YOUR ASSIGNMENT: Please return every line below that contains the string "hΨpos".

DATA FOR THE TASK:
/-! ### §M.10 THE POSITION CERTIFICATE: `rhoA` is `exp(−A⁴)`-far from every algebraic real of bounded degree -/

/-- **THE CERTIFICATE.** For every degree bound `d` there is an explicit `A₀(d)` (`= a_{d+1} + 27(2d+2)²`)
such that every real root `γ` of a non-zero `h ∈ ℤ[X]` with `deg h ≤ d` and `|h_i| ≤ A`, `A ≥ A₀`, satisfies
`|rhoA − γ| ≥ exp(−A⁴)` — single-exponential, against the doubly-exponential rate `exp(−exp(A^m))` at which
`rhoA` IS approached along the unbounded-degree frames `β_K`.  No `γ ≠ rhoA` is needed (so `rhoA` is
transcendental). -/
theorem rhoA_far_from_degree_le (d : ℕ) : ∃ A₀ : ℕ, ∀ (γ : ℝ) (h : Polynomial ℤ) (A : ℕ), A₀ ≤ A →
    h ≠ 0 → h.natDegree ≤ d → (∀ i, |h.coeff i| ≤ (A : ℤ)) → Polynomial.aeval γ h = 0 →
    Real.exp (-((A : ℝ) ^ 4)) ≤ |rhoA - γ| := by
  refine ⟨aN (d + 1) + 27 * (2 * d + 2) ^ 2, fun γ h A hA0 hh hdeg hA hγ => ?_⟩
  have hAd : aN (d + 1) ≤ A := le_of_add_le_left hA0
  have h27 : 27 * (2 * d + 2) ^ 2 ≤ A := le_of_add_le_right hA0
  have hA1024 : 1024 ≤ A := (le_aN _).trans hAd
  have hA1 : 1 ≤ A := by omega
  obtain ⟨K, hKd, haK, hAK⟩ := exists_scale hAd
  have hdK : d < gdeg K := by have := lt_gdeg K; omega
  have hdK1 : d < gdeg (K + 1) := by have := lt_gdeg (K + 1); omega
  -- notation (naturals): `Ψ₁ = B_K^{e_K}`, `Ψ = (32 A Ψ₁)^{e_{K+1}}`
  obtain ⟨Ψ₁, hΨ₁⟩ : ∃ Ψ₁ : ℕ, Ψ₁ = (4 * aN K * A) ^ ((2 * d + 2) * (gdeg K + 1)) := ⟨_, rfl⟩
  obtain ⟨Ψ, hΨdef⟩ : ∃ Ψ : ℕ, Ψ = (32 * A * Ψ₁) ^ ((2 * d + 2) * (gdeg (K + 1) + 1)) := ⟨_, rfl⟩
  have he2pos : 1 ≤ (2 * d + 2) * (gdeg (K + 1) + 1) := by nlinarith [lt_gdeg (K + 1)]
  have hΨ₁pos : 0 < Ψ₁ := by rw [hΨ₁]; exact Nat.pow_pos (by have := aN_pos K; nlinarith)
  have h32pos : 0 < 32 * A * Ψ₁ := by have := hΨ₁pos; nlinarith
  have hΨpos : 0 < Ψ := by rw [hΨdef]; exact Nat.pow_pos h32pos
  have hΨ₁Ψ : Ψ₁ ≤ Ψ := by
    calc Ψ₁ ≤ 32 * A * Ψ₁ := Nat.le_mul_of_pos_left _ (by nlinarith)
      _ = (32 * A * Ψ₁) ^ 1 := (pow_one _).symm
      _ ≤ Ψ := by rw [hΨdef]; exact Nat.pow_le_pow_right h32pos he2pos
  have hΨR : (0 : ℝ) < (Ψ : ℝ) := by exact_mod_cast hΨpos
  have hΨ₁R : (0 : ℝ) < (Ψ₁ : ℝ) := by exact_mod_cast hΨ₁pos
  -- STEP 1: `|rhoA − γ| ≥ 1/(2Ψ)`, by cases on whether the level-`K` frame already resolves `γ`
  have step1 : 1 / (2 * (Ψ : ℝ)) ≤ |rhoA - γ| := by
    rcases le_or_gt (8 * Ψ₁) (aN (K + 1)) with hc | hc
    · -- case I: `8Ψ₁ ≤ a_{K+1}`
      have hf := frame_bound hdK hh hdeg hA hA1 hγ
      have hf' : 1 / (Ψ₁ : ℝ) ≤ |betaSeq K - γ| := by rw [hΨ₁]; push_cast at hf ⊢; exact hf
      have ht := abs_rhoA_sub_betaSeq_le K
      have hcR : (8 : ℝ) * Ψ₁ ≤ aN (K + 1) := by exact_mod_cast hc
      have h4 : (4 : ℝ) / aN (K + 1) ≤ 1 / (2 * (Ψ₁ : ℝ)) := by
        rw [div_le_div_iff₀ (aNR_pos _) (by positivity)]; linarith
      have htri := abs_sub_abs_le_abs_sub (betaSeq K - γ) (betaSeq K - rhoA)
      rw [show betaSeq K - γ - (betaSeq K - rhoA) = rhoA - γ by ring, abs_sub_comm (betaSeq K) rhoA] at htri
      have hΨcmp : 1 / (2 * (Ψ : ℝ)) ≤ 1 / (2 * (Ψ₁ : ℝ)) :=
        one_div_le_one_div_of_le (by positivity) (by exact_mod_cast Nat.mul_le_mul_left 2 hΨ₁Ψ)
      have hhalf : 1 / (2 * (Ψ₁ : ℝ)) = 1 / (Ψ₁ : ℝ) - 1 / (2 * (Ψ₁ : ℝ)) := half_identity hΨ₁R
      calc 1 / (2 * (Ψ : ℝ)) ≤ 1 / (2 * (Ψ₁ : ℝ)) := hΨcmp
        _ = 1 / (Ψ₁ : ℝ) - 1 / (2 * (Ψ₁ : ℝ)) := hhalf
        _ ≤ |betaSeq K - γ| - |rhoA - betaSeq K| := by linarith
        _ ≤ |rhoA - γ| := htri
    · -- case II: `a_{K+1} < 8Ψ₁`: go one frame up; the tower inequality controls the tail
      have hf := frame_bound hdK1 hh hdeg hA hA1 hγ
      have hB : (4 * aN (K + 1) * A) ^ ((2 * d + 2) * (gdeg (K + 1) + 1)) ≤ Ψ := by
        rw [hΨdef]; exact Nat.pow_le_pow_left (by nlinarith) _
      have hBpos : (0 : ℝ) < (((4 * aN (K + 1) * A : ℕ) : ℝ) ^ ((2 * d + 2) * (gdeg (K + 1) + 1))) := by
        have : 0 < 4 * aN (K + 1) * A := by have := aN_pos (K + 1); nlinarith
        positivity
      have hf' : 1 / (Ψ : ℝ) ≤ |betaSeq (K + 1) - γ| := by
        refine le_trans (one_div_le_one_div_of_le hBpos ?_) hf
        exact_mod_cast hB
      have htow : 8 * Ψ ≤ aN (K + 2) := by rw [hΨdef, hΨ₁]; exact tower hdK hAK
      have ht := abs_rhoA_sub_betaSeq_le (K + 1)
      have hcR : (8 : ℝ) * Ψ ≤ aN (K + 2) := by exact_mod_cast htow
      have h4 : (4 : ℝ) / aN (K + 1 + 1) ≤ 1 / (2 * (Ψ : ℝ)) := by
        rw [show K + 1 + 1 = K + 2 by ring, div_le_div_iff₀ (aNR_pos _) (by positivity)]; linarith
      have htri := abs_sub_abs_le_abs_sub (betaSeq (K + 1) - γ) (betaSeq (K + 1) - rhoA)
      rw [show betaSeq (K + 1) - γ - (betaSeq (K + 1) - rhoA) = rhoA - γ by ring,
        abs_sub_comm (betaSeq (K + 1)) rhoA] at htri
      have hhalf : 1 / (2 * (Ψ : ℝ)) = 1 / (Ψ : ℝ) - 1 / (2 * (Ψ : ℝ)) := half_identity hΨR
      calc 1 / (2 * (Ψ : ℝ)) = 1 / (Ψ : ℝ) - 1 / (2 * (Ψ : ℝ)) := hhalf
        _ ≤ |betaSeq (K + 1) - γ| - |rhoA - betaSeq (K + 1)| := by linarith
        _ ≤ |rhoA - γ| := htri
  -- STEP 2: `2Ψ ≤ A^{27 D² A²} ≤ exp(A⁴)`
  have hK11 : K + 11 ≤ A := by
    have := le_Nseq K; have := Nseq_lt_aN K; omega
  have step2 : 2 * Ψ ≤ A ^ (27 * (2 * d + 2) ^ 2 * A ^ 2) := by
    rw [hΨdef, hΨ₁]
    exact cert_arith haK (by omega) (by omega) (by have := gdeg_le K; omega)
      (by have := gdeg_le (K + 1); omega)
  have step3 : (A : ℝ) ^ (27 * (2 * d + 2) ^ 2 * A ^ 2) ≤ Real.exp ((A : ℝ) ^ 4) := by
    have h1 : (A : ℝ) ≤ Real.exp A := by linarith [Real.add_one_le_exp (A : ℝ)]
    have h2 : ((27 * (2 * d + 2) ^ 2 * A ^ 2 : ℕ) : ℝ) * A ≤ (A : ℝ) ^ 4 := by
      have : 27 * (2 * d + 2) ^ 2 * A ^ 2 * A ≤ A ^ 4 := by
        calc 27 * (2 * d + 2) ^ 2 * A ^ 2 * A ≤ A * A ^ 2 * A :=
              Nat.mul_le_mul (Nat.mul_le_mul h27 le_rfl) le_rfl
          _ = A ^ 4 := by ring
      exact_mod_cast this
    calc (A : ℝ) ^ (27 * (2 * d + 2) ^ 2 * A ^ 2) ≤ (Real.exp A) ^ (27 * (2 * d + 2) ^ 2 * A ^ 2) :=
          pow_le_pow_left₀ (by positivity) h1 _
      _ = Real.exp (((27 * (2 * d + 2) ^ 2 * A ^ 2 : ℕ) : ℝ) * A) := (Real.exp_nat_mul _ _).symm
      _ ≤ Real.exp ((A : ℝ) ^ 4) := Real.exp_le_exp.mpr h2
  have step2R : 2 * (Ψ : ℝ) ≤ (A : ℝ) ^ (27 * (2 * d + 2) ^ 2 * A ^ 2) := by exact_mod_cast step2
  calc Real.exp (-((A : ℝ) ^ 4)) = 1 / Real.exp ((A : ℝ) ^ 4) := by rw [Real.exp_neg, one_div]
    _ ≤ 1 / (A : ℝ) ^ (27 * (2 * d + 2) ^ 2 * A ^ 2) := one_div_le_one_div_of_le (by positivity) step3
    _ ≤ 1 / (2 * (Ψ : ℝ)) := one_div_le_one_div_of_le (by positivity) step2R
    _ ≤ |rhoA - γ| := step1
---
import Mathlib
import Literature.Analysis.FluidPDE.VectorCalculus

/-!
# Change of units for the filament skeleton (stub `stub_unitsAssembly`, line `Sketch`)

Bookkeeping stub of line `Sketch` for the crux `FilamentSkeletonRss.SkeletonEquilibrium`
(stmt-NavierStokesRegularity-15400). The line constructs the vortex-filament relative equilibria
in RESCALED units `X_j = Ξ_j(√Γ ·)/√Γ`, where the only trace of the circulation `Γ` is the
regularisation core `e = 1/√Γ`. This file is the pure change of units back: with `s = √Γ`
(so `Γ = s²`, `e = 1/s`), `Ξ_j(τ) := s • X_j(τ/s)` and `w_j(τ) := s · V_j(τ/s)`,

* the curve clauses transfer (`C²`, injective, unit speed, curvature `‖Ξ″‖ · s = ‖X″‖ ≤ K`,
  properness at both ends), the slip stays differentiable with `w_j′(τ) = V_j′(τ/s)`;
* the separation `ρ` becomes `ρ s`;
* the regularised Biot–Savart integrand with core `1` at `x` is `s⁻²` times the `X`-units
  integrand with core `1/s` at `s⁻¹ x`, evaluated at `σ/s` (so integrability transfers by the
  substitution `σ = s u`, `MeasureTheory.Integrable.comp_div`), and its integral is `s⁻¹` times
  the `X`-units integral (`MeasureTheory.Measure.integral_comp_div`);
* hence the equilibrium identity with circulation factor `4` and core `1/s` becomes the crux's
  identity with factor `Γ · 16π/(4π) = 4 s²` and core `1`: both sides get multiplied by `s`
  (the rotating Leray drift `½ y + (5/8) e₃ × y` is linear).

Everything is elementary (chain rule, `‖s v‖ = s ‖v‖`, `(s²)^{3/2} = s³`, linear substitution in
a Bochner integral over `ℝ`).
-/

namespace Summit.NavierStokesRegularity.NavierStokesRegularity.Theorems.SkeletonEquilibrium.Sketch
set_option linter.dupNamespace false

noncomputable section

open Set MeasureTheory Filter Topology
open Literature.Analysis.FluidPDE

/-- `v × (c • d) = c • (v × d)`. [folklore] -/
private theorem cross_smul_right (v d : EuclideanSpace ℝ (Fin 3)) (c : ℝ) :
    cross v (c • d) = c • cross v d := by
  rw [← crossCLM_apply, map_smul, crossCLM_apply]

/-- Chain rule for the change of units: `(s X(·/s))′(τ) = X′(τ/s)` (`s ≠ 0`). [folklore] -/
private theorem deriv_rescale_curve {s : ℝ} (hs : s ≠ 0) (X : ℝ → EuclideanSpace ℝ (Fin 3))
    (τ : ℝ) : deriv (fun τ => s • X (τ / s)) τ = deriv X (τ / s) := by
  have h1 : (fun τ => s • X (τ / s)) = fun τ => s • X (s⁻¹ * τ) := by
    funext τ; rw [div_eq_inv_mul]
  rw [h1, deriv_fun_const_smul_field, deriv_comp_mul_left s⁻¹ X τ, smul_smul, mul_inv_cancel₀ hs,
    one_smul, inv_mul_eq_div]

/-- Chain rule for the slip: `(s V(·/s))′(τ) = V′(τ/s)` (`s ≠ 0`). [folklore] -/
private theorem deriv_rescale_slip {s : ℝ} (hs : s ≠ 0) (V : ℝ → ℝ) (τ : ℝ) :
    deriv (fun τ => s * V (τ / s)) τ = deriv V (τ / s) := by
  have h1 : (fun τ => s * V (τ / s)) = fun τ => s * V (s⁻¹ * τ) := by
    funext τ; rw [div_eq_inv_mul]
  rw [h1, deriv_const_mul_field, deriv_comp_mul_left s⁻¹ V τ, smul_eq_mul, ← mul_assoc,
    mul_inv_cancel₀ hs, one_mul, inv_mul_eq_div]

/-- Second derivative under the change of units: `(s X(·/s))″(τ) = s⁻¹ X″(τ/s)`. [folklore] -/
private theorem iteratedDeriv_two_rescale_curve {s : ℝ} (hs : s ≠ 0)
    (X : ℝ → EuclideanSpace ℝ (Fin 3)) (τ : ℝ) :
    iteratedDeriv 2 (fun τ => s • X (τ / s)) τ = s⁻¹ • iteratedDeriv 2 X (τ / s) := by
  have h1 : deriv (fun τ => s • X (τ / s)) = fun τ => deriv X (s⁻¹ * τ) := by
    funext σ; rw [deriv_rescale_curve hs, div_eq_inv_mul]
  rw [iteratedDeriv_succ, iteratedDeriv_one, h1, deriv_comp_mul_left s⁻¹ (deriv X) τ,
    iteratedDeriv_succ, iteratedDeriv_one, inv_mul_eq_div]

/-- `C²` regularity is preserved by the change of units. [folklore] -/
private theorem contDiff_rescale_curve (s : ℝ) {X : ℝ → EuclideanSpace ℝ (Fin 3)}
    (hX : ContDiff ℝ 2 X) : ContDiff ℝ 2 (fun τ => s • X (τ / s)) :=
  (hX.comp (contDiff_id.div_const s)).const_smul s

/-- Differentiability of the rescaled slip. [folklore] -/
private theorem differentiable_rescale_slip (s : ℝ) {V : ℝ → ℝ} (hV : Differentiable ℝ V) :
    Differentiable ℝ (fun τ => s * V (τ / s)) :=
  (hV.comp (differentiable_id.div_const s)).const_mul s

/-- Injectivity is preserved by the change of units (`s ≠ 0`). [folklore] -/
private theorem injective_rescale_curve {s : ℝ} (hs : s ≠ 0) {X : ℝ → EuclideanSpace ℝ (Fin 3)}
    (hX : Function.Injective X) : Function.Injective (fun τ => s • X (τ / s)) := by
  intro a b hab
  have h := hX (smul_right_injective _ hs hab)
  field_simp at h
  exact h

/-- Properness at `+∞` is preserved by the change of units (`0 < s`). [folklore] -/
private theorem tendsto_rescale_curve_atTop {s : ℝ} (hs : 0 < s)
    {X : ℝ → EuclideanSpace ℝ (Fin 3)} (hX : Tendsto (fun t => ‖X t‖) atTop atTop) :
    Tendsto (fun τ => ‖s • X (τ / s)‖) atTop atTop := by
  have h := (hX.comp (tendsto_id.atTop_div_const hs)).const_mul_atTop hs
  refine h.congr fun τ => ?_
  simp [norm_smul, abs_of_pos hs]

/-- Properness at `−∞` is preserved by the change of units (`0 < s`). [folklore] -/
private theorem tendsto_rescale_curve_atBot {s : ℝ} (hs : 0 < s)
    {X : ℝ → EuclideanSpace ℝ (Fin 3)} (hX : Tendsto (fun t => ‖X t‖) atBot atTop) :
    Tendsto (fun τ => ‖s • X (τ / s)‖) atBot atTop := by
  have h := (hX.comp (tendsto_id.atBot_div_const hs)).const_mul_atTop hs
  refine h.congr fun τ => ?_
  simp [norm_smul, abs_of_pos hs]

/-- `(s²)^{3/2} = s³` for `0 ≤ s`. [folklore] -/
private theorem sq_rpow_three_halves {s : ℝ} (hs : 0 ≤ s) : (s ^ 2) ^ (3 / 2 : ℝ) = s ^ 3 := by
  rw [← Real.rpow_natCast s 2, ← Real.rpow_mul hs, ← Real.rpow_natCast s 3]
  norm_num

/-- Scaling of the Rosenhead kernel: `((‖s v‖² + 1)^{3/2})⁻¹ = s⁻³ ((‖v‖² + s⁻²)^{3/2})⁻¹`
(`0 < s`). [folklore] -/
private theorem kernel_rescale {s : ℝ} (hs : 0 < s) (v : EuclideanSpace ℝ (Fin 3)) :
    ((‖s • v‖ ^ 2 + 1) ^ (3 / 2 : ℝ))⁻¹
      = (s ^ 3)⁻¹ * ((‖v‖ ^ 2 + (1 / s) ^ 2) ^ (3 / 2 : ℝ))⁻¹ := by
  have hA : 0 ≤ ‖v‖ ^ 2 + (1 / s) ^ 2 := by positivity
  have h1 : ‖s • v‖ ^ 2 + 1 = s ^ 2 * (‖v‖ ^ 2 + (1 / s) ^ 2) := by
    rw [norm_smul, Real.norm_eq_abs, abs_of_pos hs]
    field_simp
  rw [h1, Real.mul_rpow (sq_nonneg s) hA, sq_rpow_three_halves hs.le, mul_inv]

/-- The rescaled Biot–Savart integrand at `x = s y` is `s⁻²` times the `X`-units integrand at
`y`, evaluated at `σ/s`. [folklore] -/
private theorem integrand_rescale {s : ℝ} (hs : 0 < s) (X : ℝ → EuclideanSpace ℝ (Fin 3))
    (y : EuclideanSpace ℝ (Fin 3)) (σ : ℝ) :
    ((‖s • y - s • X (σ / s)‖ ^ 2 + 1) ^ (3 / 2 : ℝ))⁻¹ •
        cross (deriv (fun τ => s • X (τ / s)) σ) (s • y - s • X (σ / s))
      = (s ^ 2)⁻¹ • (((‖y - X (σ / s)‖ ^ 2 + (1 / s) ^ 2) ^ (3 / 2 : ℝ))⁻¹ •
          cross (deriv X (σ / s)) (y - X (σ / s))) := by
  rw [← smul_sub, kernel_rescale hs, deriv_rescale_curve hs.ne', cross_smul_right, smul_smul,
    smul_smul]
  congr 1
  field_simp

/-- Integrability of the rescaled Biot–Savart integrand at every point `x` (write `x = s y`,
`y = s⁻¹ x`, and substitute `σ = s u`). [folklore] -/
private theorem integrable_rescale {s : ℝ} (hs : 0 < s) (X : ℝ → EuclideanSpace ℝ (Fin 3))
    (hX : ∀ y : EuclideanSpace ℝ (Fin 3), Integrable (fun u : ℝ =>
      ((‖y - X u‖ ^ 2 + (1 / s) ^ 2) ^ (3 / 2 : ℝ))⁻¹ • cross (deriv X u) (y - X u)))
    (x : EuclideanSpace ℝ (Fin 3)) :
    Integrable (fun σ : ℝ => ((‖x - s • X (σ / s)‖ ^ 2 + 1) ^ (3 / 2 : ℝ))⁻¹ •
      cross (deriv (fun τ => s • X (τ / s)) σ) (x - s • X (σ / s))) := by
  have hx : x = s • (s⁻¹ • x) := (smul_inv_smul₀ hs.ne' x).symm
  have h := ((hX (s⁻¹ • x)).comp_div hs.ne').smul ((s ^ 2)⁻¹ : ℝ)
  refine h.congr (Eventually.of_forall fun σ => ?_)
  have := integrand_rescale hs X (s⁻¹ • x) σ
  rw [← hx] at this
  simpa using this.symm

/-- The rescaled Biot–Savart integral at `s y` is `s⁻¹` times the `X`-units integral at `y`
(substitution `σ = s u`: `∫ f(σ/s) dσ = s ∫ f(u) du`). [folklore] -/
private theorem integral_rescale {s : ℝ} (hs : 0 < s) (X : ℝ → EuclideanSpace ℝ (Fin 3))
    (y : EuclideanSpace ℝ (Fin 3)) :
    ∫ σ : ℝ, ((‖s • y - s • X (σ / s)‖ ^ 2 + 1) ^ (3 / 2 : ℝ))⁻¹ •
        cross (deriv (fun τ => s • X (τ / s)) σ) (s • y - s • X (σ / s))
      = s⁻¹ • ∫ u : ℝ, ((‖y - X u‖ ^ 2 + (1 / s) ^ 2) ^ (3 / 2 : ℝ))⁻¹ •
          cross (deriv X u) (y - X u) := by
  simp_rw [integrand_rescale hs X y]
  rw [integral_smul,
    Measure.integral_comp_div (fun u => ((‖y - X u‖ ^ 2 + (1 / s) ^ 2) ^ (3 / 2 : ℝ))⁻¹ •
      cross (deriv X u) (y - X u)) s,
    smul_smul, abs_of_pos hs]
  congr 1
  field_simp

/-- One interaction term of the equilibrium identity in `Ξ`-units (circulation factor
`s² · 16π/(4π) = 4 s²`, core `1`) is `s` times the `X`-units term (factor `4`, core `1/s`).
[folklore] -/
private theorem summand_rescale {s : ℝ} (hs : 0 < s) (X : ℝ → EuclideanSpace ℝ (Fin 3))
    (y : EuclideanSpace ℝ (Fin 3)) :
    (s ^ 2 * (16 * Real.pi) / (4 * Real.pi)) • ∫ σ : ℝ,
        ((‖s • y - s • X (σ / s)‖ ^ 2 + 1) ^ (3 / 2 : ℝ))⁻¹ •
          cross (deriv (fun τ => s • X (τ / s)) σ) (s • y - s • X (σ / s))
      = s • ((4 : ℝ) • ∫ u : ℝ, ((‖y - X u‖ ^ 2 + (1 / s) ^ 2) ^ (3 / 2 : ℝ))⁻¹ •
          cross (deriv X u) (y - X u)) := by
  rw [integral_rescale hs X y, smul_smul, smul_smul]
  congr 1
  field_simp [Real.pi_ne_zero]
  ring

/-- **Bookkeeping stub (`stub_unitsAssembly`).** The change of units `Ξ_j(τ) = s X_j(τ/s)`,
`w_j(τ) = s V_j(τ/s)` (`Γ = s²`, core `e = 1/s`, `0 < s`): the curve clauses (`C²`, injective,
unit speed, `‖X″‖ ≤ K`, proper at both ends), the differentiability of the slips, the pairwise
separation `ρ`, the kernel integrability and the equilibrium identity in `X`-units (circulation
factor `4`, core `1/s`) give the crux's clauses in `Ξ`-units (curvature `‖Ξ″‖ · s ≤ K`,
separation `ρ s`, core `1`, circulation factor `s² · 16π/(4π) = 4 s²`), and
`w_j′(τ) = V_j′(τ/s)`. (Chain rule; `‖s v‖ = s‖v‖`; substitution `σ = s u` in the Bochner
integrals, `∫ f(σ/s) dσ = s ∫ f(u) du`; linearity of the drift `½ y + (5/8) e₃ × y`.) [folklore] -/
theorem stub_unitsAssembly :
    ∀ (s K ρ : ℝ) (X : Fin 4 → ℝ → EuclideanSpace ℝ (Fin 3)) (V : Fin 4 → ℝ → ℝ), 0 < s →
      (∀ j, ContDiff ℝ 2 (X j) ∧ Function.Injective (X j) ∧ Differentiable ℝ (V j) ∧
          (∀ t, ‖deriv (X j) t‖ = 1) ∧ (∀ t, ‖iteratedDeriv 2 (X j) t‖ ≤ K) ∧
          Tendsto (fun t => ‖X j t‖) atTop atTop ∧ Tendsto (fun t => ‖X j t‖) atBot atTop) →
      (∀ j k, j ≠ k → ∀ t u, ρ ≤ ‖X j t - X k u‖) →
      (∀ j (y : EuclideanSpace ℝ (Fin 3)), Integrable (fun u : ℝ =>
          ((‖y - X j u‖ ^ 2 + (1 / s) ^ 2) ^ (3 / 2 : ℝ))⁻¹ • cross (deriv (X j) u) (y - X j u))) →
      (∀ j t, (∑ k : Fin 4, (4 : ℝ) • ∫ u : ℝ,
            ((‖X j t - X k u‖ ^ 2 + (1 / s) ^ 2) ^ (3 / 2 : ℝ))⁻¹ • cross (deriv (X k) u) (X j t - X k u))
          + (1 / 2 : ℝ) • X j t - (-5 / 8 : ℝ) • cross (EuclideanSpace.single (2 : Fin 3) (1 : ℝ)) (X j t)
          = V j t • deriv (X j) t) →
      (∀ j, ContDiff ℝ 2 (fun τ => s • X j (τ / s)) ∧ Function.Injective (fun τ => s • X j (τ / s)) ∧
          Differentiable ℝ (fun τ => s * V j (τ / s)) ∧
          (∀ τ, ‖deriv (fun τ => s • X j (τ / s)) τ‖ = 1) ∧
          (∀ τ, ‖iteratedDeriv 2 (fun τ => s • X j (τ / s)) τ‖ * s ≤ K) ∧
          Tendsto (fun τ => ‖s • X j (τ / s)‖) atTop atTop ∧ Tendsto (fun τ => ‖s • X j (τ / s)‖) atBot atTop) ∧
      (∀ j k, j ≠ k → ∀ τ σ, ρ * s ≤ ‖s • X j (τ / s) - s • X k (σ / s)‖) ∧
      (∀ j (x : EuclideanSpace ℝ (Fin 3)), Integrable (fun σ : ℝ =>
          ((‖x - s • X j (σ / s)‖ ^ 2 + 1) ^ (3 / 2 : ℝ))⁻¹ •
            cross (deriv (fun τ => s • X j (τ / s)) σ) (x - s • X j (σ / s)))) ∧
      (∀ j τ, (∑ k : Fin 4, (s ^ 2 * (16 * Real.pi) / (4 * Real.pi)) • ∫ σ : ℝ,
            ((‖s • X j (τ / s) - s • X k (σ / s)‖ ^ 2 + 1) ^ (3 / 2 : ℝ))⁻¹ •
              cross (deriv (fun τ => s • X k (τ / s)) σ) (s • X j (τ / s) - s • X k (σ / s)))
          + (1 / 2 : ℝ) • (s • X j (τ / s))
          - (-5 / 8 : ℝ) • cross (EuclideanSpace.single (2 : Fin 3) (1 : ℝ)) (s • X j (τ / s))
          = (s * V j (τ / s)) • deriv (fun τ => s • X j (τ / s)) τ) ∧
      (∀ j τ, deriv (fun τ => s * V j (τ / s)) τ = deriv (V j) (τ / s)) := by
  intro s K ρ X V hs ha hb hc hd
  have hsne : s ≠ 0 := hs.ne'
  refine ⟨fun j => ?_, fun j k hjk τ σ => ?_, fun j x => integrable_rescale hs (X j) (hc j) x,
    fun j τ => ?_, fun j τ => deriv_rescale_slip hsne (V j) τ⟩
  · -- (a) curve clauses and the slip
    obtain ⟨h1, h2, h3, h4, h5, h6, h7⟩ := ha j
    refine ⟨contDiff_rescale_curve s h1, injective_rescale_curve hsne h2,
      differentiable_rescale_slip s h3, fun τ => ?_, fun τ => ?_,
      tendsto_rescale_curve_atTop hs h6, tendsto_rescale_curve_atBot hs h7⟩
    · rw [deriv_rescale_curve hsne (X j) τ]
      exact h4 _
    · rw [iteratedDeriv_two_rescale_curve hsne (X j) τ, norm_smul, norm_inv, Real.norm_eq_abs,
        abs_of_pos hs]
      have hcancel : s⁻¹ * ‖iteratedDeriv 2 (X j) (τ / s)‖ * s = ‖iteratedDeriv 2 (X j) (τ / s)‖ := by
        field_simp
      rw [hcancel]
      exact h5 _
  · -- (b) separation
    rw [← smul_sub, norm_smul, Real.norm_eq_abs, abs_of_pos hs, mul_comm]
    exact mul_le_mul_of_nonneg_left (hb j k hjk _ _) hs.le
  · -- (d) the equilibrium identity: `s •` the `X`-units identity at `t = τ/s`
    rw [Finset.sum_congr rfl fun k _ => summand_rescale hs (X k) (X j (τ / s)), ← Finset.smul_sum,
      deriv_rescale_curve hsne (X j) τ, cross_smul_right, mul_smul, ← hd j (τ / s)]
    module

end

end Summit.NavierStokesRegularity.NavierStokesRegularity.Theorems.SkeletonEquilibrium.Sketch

WORKED SOLUTION:
  have hΨpos : 0 < Ψ := by rw [hΨdef]; exact Nat.pow_pos h32pos
  have hΨR : (0 : ℝ) < (Ψ : ℝ) := by exact_mod_cast hΨpos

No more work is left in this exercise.